◆ **INSTRUCTIONS TO FOLLOW**
Examine every line of the listing below. Count those containing "depends" and state only the result.

◆ **ENTRIES SUPPLIED**
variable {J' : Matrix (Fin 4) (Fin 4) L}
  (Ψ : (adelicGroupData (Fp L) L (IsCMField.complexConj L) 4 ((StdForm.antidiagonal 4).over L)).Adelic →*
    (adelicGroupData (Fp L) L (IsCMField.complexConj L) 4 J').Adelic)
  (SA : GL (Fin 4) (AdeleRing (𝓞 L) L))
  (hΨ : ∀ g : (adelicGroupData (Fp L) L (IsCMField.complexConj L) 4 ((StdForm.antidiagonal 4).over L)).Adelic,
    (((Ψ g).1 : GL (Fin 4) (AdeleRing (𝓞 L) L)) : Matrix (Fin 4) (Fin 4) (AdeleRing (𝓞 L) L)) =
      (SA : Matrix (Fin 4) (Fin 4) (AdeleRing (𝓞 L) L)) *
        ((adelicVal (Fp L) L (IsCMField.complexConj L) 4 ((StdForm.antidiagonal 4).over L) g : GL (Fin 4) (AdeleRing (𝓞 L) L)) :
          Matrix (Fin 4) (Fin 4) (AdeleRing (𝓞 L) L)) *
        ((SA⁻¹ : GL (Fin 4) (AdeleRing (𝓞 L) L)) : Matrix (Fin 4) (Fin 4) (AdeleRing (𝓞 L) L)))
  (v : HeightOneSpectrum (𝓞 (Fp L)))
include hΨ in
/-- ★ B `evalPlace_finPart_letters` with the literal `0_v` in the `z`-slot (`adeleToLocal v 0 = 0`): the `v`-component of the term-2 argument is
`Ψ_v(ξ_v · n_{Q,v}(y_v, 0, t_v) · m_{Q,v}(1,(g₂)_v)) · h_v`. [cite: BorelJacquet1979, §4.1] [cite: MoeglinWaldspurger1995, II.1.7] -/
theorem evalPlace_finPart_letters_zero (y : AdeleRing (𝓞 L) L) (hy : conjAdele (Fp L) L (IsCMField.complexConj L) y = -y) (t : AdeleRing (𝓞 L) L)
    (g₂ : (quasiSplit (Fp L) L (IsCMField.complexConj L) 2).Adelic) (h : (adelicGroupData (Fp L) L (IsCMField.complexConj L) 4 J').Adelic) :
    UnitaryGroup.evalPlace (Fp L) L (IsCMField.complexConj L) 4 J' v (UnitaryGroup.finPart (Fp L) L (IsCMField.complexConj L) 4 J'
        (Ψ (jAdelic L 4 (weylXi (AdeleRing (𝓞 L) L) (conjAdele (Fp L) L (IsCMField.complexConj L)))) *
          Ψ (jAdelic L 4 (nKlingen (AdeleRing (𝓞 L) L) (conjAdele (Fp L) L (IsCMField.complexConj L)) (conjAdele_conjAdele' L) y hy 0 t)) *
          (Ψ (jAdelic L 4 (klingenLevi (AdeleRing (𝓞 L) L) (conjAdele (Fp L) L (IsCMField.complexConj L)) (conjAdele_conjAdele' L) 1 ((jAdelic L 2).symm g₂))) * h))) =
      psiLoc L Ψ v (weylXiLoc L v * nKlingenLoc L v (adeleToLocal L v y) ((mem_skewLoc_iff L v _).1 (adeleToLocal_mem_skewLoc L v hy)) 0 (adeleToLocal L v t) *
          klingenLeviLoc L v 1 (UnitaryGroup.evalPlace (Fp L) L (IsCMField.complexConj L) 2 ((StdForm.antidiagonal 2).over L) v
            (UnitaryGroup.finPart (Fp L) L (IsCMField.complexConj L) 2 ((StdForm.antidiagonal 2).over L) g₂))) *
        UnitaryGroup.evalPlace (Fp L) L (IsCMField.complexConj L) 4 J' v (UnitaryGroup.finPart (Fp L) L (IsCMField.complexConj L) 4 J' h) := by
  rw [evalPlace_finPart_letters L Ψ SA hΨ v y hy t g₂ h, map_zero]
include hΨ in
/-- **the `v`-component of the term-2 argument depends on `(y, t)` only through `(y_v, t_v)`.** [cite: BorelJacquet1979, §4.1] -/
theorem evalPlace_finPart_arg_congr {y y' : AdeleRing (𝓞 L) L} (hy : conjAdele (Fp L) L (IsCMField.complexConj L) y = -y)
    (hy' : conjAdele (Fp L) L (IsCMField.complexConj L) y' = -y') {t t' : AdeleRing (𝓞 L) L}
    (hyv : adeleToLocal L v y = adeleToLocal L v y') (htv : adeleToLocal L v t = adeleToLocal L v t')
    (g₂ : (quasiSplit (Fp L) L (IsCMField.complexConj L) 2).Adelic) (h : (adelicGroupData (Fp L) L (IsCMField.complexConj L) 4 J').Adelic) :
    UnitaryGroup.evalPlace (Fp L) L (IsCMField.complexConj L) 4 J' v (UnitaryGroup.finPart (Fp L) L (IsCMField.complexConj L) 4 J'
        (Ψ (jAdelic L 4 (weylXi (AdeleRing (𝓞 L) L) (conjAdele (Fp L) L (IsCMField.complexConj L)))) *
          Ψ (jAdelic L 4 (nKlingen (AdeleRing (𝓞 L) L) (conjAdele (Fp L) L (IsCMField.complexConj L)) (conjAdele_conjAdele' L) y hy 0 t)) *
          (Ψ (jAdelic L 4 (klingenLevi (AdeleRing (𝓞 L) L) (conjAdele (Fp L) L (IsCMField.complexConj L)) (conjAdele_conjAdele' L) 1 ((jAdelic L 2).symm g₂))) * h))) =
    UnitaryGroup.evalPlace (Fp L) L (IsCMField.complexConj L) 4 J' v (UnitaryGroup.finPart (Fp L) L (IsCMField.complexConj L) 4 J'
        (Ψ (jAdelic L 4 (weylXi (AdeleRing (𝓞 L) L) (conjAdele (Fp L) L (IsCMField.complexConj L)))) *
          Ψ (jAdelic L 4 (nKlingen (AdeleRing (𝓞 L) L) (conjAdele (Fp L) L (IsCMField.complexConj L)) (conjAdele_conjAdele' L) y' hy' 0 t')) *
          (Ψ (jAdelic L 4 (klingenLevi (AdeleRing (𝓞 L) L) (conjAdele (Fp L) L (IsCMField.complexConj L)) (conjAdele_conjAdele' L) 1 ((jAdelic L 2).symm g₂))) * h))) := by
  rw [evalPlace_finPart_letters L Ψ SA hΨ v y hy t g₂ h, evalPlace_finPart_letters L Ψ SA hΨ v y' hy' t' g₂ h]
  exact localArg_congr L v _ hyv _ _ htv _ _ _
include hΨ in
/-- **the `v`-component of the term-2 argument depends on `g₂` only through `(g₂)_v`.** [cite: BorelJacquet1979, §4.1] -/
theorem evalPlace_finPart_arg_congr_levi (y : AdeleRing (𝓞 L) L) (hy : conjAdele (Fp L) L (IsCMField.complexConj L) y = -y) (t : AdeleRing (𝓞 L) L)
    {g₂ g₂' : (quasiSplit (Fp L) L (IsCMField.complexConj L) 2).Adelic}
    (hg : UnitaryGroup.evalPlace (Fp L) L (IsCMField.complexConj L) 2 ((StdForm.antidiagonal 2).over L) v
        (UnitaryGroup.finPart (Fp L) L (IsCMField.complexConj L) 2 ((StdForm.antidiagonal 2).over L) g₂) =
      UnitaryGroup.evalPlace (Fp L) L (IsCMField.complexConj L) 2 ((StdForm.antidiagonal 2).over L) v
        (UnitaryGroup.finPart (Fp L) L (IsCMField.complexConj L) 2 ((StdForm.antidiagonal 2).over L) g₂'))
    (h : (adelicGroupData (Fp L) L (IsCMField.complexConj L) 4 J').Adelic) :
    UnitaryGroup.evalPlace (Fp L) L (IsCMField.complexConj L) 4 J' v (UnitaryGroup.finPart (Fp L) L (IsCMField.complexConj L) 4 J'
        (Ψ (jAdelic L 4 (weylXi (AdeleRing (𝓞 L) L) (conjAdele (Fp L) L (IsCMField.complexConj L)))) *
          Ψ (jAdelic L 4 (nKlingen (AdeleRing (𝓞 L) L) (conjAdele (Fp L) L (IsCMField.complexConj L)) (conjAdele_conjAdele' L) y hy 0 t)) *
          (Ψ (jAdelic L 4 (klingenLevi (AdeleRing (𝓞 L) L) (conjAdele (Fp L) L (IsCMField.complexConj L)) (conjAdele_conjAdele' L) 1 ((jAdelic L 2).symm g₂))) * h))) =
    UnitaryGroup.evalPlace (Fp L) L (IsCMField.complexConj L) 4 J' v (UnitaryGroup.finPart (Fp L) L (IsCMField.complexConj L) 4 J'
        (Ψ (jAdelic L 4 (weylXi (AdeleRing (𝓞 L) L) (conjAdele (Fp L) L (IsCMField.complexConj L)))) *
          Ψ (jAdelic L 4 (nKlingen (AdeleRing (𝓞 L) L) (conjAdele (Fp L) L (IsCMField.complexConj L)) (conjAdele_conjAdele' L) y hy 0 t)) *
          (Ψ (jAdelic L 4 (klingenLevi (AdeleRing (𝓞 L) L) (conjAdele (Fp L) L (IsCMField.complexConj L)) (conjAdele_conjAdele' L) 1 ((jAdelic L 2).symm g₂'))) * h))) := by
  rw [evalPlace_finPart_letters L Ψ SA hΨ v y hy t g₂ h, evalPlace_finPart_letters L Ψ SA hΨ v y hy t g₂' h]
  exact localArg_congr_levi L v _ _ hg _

◆ **EXPECTED OUTPUT**
2